Monday, October 04, 2004
The Rabbit and the Duck
By Jordy Cummings
Enthusiasm. Dejection. Hope. Sardonicism. Depression. Enthusiasm, etc. verbatim ... An overwhelming desensitization to violence and death worldwide to a degree that even lifelong world-watchers are weary. It does keep coming back to enthusiasm, but enthusiasm about what? Electing John Kerry? Defeating John Kerry on behalf of his lack of purity? Proving a conspiracy that is superfluous?
In many ways, talking to activist friends and thinking of my own psyche, this describes the (anti) capital “L” Left cognition these past few months. While I don’t know if there was a conspiracy of some sort, Alexander Cockburn is right on when he recently asserted that “the left” – meaning, I would assume, the few Americans who retain their radicalism without the temptation of liberal kool-aid—“is in a funk.” One recalls with a laugh Cockburn’s early 90s statement, apropos JFK, something to the effect of that it didn’t matter whether JFK was killed by a vast conspiracy or if he tripped over Carolyn’s doll.

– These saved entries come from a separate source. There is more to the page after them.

/-- **W-num-6's RAD criterion at `E = 10·l`, `S = 4`, `k₀ = 9`, odd `207 ≤ l ≤ 321`** (slack `11245 + 11175j − 70j² ≥ 0` for `103 ≤ j ≤ 160`), hence at every `k ≥ 9`. [folklore] -/
theorem HexRad.criterion_ten_nine'' {k l : ℕ} (hk : 9 ≤ k) (hlo : 207 ≤ l) (hhi : l ≤ 321) (hodd : l % 2 = 1) :
    ∃ F : ℤ, 5 * (l : ℤ) * F ≤ 5 * ((l - 1) / 2 : ℕ) ^ 2 * k - 5 * ((l - 1) / 2 : ℕ) * l - (((l - 1) / 2 : ℕ) + 1) * (l + 5) ∧
      (((l - 1) / 2 : ℕ) + 1 : ℤ) * l * ((4 : ℕ) * ((10 * l : ℕ)) - 7 ^ (4 : ℕ)) < (F * l - k) * ((10 * l : ℕ)) := by
  obtain ⟨j, rfl⟩ : ∃ j, l = 2 * j + 1 := ⟨l / 2, by omega⟩
  have hj : (2 * j + 1 - 1) / 2 = j := by omega
  refine HexRad.criterion_of_le (k₀ := 9) (E := 10 * (2 * j + 1)) (S := 4) (by omega)
    (F₀ := (5 * (j : ℤ) ^ 2 * 9 - 5 * (j : ℤ) * (2 * j + 1) - ((j : ℤ) + 1) * (2 * j + 1 + 5)) / (5 * (2 * j + 1))) ?_ ?_ hk
  · rw [hj]
    have h5l : (0 : ℤ) < 5 * (2 * (j : ℤ) + 1) := by positivity
    have h := Int.ediv_mul_le (5 * (j : ℤ) ^ 2 * 9 - 5 * (j : ℤ) * (2 * j + 1) - ((j : ℤ) + 1) * (2 * j + 1 + 5)) h5l.ne'
    push_cast
    linarith
  · rw [hj]
    have h5l : (0 : ℤ) < 5 * (2 * (j : ℤ) + 1) := by positivity
    have hlow := Int.lt_ediv_add_one_mul_self (5 * (j : ℤ) ^ 2 * 9 - 5 * (j : ℤ) * (2 * j + 1) - ((j : ℤ) + 1) * (2 * j + 1 + 5)) h5l
    set F : ℤ := (5 * (j : ℤ) ^ 2 * 9 - 5 * (j : ℤ) * (2 * j + 1) - ((j : ℤ) + 1) * (2 * j + 1 + 5)) / (5 * (2 * j + 1)) with hF
    have hjlo : (103 : ℤ) ≤ j := by exact_mod_cast (show 103 ≤ j by omega)
    have hjhi : (j : ℤ) ≤ 160 := by exact_mod_cast (show j ≤ 160 by omega)
    have hpoly : (0 : ℤ) ≤ 11245 + 11175 * (j : ℤ) - 70 * j ^ 2 := by nlinarith
    have hl0 : (0 : ℤ) < 2 * (j : ℤ) + 1 := by positivity
    push_cast
    nlinarith [mul_nonneg hpoly hl0.le, mul_lt_mul_of_pos_left hlow hl0]

/-! ## §2. The HEX rows by divisibility class, unconditional -/

/-- **HEX-RAD at the EVEN-`k` Tate type `e ≤ 15·l`, UNCONDITIONAL: every even `k ≥ 8`, every prime `11 ≤ l ≤ 53`.** At EVERY genuine
Θ-volume datum `T` over `(ratPoint λ_k, l)`, for EVERY choice of the free context binders and Kummer data, the hull-level clause S_H
(`Cor312Vol.PilotKummerCompatHull` at the sharp genuine K-setting, CHOSEN realising ideles, PINNED reading) is FALSE — the star × envelope test at
the top label over `7` with abc-iut-w4-d087's parity local type (`GenuineK.absRamificationIdx_kOf_le_fifteen_mul_lamSeven`). New kernel row:
`k = 8` at every tabulated `l ≤ 53`. [cite: Mochizuki2012, IUTchIII Cor. 3.12 Step (xi-f) p. 184; IUTchIV Prop. 1.2 (i)(ii) p. 10]
[claim: Mochizuki2012, status: disputed] -/
theorem HexRad.not_pilotKummerCompatHull_lamSeven_rad_eight_even {k l : ℕ} (hk : 8 ≤ k) (heven : Even k) (hl : l.Prime) (h11 : 11 ≤ l)
    (h53 : l ≤ 53) (T : Cor22.ThetaVolumeDatumAt (ratPoint ((2 : ℚ)⁻¹ + 2 / 7 ^ k)) l) :
    letI := T.instFieldF; letI := T.instNumberFieldF; letI := T.instAlgebraF; letI := T.instFieldK
    letI := T.instNumberFieldK; letI := T.instAlgebraK; letI := T.instFieldFbar; letI := T.instAlgebraFbar
    letI := T.instAlgebraKFbar; letI := T.instIsElliptic
    ∀ (M : Type) [Field M] [NumberField M]
      (archPk : ∀ (j : (thetaIndex (pilotDataOfK T.D T.K)).Label) (vQ : (thetaIndex (pilotDataOfK T.D T.K)).VQ),
        Set ((logShellsDH (pilotDataOfK T.D T.K) (analyticLogv T.K)).Packet j vQ))
      (archSub : ∀ (j : (thetaIndex (pilotDataOfK T.D T.K)).Label) (v : (thetaIndex (pilotDataOfK T.D T.K)).V),
        Set ((logShellsDH (pilotDataOfK T.D T.K) (analyticLogv T.K)).Packet j ((thetaIndex (pilotDataOfK T.D T.K)).over v)))
      (Ψ : ℤ → ∀ v : (thetaIndex (pilotDataOfK T.D T.K)).V, v ∈ (thetaIndex (pilotDataOfK T.D T.K)).Vbad →
        Set ((logShellsDH (pilotDataOfK T.D T.K) (analyticLogv T.K)).StarPacket v))
      (act : ℤ → ∀ v : (thetaIndex (pilotDataOfK T.D T.K)).V, v ∈ (thetaIndex (pilotDataOfK T.D T.K)).Vbad →
        (logShellsDH (pilotDataOfK T.D T.K) (analyticLogv T.K)).StarPacket v →
          Module.End ℚ ((logShellsDH (pilotDataOfK T.D T.K) (analyticLogv T.K)).StarPacket v))
      (Mmod : ℤ → ∀ j : (thetaIndex (pilotDataOfK T.D T.K)).LabelStar,
        Set ((logShellsDH (pilotDataOfK T.D T.K) (analyticLogv T.K)).GlobalPacket j.1))
      (region : ℤ → ∀ j : (thetaIndex (pilotDataOfK T.D T.K)).LabelStar, FinDivisor M →
        ∀ vQ : (thetaIndex (pilotDataOfK T.D T.K)).VQ, Set ((logShellsDH (pilotDataOfK T.D T.K) (analyticLogv T.K)).Packet j.1 vQ))
      (frobAdm : ℤ → ℤ → ∀ (j : (thetaIndex (pilotDataOfK T.D T.K)).Label) (vQ : (thetaIndex (pilotDataOfK T.D T.K)).VQ),
        Set ((logShellsDH (pilotDataOfK T.D T.K) (analyticLogv T.K)).Packet j vQ) → Prop)
      (frobLogvol : ℤ → ℤ → ∀ (j : (thetaIndex (pilotDataOfK T.D T.K)).Label) (vQ : (thetaIndex (pilotDataOfK T.D T.K)).VQ),
        Set ((logShellsDH (pilotDataOfK T.D T.K) (analyticLogv T.K)).Packet j vQ) → ℝ)
      (frobΨ : ℤ → ℤ → ∀ v : (thetaIndex (pilotDataOfK T.D T.K)).V, v ∈ (thetaIndex (pilotDataOfK T.D T.K)).Vbad →
        Set ((logShellsDH (pilotDataOfK T.D T.K) (analyticLogv T.K)).StarPacket v))
      (frobMmod : ℤ → ℤ → ∀ j : (thetaIndex (pilotDataOfK T.D T.K)).LabelStar,
        Set ((logShellsDH (pilotDataOfK T.D T.K) (analyticLogv T.K)).GlobalPacket j.1))
      (unitImage : ℤ → ℤ → ℕ → ∀ (j : (thetaIndex (pilotDataOfK T.D T.K)).Label) (vQ : (thetaIndex (pilotDataOfK T.D T.K)).VQ),
        Set ((logShellsDH (pilotDataOfK T.D T.K) (analyticLogv T.K)).Packet j vQ))
      (ballImage : ℤ → ℤ → ∀ (j : (thetaIndex (pilotDataOfK T.D T.K)).Label) (vQ : (thetaIndex (pilotDataOfK T.D T.K)).VQ),
        Set ((logShellsDH (pilotDataOfK T.D T.K) (analyticLogv T.K)).Packet j vQ))
      (thetaDiv : ℤ → ℤ → LgpDivisor M (thetaIndex (pilotDataOfK T.D T.K)).lstar)
      (n : ℤ) {HT : Type} {LogLink : HT → HT → Type} {IsFull : ∀ {s t : HT}, LogLink s t → Prop}
      (lat : LGPGaussianLogThetaLattice LogLink IsFull)
      {Frd : Type} {IsoF : Frd → Frd → Type} {Ob : Frd → Type} {realify : Frd → Frd} {Strip : Type}
      {IsoS : Strip → Strip → Type} {Mv : ∀ v : (thetaIndex (pilotDataOfK T.D T.K)).V, v ∈ (thetaIndex (pilotDataOfK T.D T.K)).Vbad → Type}
      [∀ v h, Monoid (Mv v h)]
      (sig : GlobalLGPFrobenioidSignature (thetaIndex (pilotDataOfK T.D T.K)).lstar (thetaIndex (pilotDataOfK T.D T.K)).V
        (· ∈ (thetaIndex (pilotDataOfK T.D T.K)).Vbad) Frd IsoF Ob realify Strip IsoS Mv)
      (split : SplittingMonoids Mv) {ObΔ : Type}
      {N : ∀ v : (thetaIndex (pilotDataOfK T.D T.K)).V, v ∈ (thetaIndex (pilotDataOfK T.D T.K)).Vbad → Type}
      [∀ v h, Monoid (N v h)] (qData : QPilotData ObΔ N)
      (qK : ∀ v : (thetaIndex (pilotDataOfK T.D T.K)).V, v ∈ (thetaIndex (pilotDataOfK T.D T.K)).Vbad →
        Set ((logShellsDH (pilotDataOfK T.D T.K) (analyticLogv T.K)).StarPacket v)),
    ¬ Cor312Vol.PilotKummerCompatHull
        (LatticeSituation.ofShells (logShellsDH (pilotDataOfK T.D T.K) (analyticLogv T.K)) M archPk archSub
          (summandPiecesPr (pilotDataOfK T.D T.K) (logvAnalytic_analyticLogv (F := T.K))).Adm
          (summandPiecesPr (pilotDataOfK T.D T.K) (logvAnalytic_analyticLogv (F := T.K))).logvol Ψ act Mmod region frobAdm
          frobLogvol frobΨ frobMmod unitImage ballImage thetaDiv)
        (settingPrVolSharp (pilotDataOfK T.D T.K) (logvAnalytic_analyticLogv (F := T.K)) M archPk archSub Ψ act Mmod region n
          lat sig split qData (exists_realising_qIdeles_pilotDataOfK T.D).choose (exists_realising_thetaIdeles_pilotDataOfK T.D).choose
          (exists_realising_qIdeles_pilotDataOfK T.D).choose_spec.1 (exists_realising_qIdeles_pilotDataOfK T.D).choose_spec.2.1)
        (fun _ => Cor312.Setting.qRegion
          (settingPrVolSharp (pilotDataOfK T.D T.K) (logvAnalytic_analyticLogv (F := T.K)) M archPk archSub Ψ act Mmod region n
            lat sig split qData (exists_realising_qIdeles_pilotDataOfK T.D).choose (exists_realising_thetaIdeles_pilotDataOfK T.D).choose
            (exists_realising_qIdeles_pilotDataOfK T.D).choose_spec.1 (exists_realising_qIdeles_pilotDataOfK T.D).choose_spec.2.1))
        qK := by
  have hodd : l % 2 = 1 := Nat.odd_iff.mp (hl.odd_of_ne_two (by omega))
  have hloc := GenuineK.absRamificationIdx_kOf_le_fifteen_mul_lamSeven (by omega) heven h11 T
  by_cases h11' : l = 11
  · subst h11'
    obtain ⟨F, hF, hcrit⟩ := HexRad.criterion_fifteen_eight_eleven hk
    obtain ⟨hloS, hhiS⟩ := HexRad.turning_of_bounds (E := 15 * 11) (S := 2) (Or.inr (by norm_num)) (by norm_num)
    exact HexRad.not_pilotKummerCompatHull_lamSeven_of_criterion (by omega) hl (by norm_num) hloS hhiS hF hcrit T hloc
  by_cases h19 : l ≤ 19
  · obtain ⟨F, hF, hcrit⟩ := HexRad.criterion_fifteen_eight hk (by omega) h19 hodd
    obtain ⟨hloS, hhiS⟩ := HexRad.turning_of_bounds (E := 15 * l) (S := 2) (Or.inr (by push_cast; omega)) (by push_cast; omega)
    exact HexRad.not_pilotKummerCompatHull_lamSeven_of_criterion (by omega) hl h11 hloS hhiS hF hcrit T hloc
  by_cases h49 : l ≤ 49
  · obtain ⟨F, hF, hcrit⟩ := HexRad.criterion_fifteen_eight' hk (by omega) h49 hodd
    obtain ⟨hloS, hhiS⟩ := HexRad.turning_of_bounds (E := 15 * l) (S := 3) (Or.inr (by push_cast; omega)) (by push_cast; omega)
    exact HexRad.not_pilotKummerCompatHull_lamSeven_of_criterion (by omega) hl h11 hloS hhiS hF hcrit T hloc
  · have h53' : l = 53 := by
      rcases (show l = 50 ∨ l = 51 ∨ l = 52 ∨ l = 53 by omega) with h | h | h | h
      · exact absurd hl (by rw [h]; norm_num)
      · exact absurd hl (by rw [h]; norm_num)
      · exact absurd hl (by rw [h]; norm_num)
      · exact h
    subst h53'
    obtain ⟨F, hF, hcrit⟩ := HexRad.criterion_fifteen_eight_fiftythree hk
    obtain ⟨hloS, hhiS⟩ := HexRad.turning_of_bounds (E := 15 * 53) (S := 3) (Or.inr (by norm_num)) (by norm_num)
    exact HexRad.not_pilotKummerCompatHull_lamSeven_of_criterion (by omega) hl (by norm_num) hloS hhiS hF hcrit T hloc
import Summits.QuantumFields.YangMills.Theorems.BalabanUVNodesN06Thm312313AtPinsPairMBCZcRCU
import Summits.QuantumFields.YangMills.Theorems.BalabanUVNodesN06AtOpsYNuOfRecordV6EPairOZ
import Summits.QuantumFields.YangMills.Theorems.BalabanUVNodesN06PrintClassAxioms
import Literature.MathematicalPhysics.QuantumFieldTheory.Balaban1983to89.B9BackgroundsKLevelV1Pb
import Literature.MathematicalPhysics.QuantumFieldTheory.Balaban1983to89.B9RWSumsDefinitePinsPairMDir3Rows
import Summits.QuantumFields.YangMills.Theorems.BalabanUVNodesN06G0LayerFromThm310AtPinsGU
import Summits.QuantumFields.YangMills.Theorems.BalabanUVNodesN06StepDirLayerAtPinsBCZXDsU
import Summits.QuantumFields.YangMills.Theorems.BalabanUVNodesN06DivLegAtPinsPhysR
import Summits.QuantumFields.YangMills.Theorems.BalabanUVNodesN06HHLegAtPinsPhysRU
import Summits.QuantumFields.YangMills.Theorems.BalabanUVNodesN06XdYdLegAtPinsPhysPU
import Summits.QuantumFields.YangMills.Theorems.BalabanUVNodesN06WELegAtPinsPhysPUB
import Summits.QuantumFields.YangMills.Theorems.BalabanUVNodesN06Letters13LegAtPinsPhysPU
import Summits.QuantumFields.YangMills.Theorems.BalabanUVNodesN06RgdH43LegAtPinsPhysPU
import Summits.QuantumFields.YangMills.Theorems.BalabanUVNodesN06L3131HLegAtPinsPhysPU
import Literature.MathematicalPhysics.QuantumFieldTheory.Balaban1983to89.B9PlaquetteBinderOfReg335Y
import Summits.QuantumFields.YangMills.Theorems.BalabanUVNodesN06CutL2LettersAtPinsPhysR
import Summits.QuantumFields.YangMills.Theorems.BalabanUVNodesN06DirKinematicsAtPinsR
import Summits.QuantumFields.YangMills.Theorems.BalabanUVNodesN06DirKinematics3AtPinsR
import Summits.QuantumFields.YangMills.Theorems.BalabanUVNodesN06Proj349AtPinsPhysRC
import Literature.MathematicalPhysics.QuantumFieldTheory.Balaban1983to89.B9Ineq349SiteThresholdRateNamed
import Literature.MathematicalPhysics.QuantumFieldTheory.Balaban1983to89.B9Thm31GpMajFromPinsPairMR
import Summits.QuantumFields.YangMills.Theorems.BalabanUVNodesN06CurrentMajAtPinsIdPhys
import Literature.MathematicalPhysics.QuantumFieldTheory.Balaban1983to89.B9Ineq349SiteFacesAtLettersR
import Literature.MathematicalPhysics.QuantumFieldTheory.Balaban1983to89.B9Eq3132FacesAtLettersR
import Literature.MathematicalPhysics.QuantumFieldTheory.Balaban1983to89.B9Thm314Thm315LayerR
import Summits.QuantumFields.YangMills.Theorems.BalabanUVNodesN06ProbeZeroAtPinsPhysR
import Summits.QuantumFields.YangMills.Theorems.BalabanUVNodesN06MixedLegAtPinsPhysR
import Summits.QuantumFields.YangMills.Theorems.BalabanUVNodesN06MixedFactorAtPinsPhysR
import Summits.QuantumFields.YangMills.Theorems.BalabanUVNodesN06SplitMajorantsAtPinsPhysR
import Summits.QuantumFields.YangMills.Theorems.BalabanUVNodesN06StepL2AtPinsPhysR
import Summits.QuantumFields.YangMills.Theorems.BalabanUVNodesN06HgVacuousRC
import Literature.MathematicalPhysics.QuantumFieldTheory.Balaban1983to89.B9Thm39FacesAtLettersRC
import Literature.MathematicalPhysics.QuantumFieldTheory.Balaban1983to89.B9Thm315SectEStarRepAtLettersR
import Literature.MathematicalPhysics.QuantumFieldTheory.Balaban1983to89.B9LeafXClassAntitone
import Literature.MathematicalPhysics.QuantumFieldTheory.Balaban1983to89.Node00.CarriersYP
import Summits.QuantumFields.YangMills.Theorems.BalabanUVNodesN06WalkLettersAtRecordR
import Summits.QuantumFields.YangMills.Theorems.BalabanUVNodesN06Row17FromRow19LettersDir
import Summits.QuantumFields.YangMills.Theorems.BalabanUVNodesN06Proj349AtPinsPhys
import Literature.MathematicalPhysics.QuantumFieldTheory.Balaban1983to89.B9CoReadingCoordsInputLoc
import Summits.QuantumFields.YangMills.Theorems.BalabanUVNodesN06SectBOfFrameV7
import Summits.QuantumFields.YangMills.Theorems.BalabanUVNodesN06SectDUnitsAtPinsPhys
import Literature.MathematicalPhysics.QuantumFieldTheory.Balaban1983to89.B9CoReadingCoordsHolderAdmReadings
import Literature.MathematicalPhysics.QuantumFieldTheory.Balaban1983to89.B9CoReadingCoordsHolderSAdmReadings
import Summits.QuantumFields.YangMills.Theorems.BalabanUVNodesN06DirKinematics3AtPins
import Summits.QuantumFields.YangMills.Theorems.BalabanUVNodesN06Ids3152AtPinsPhys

It doesn’t matter either whether Don Rumsfeld knew about 911 or ignored warnings and was busy with Bill “Bell Fruit” Bennett cruising the rough trade scene in downtown D.C.
The Left is in a funk indeed. I hate to over-intellectualize things, but I do think that it is a lack of a theoretical perspective, beyond Chomsky and Zinn. Most Americans who move from liberal to left do so reading Chomsky and Zinn, Parenti, Arundhati Roy, etc. All of whom provide nothing more than information, and where some of their affiliates provide some (Albert), it lacks a broad frame of reference, not to mention is heavily flawed. I am not at all trying to suggest dialectical materialism, straussian esotericism or any single school of thought. I am merely saying that people’s perspectives are often a mix of the classic American “immediate gratification” and a very liberal-puritan—even among Marxists—point of view in regards to life’s complexities.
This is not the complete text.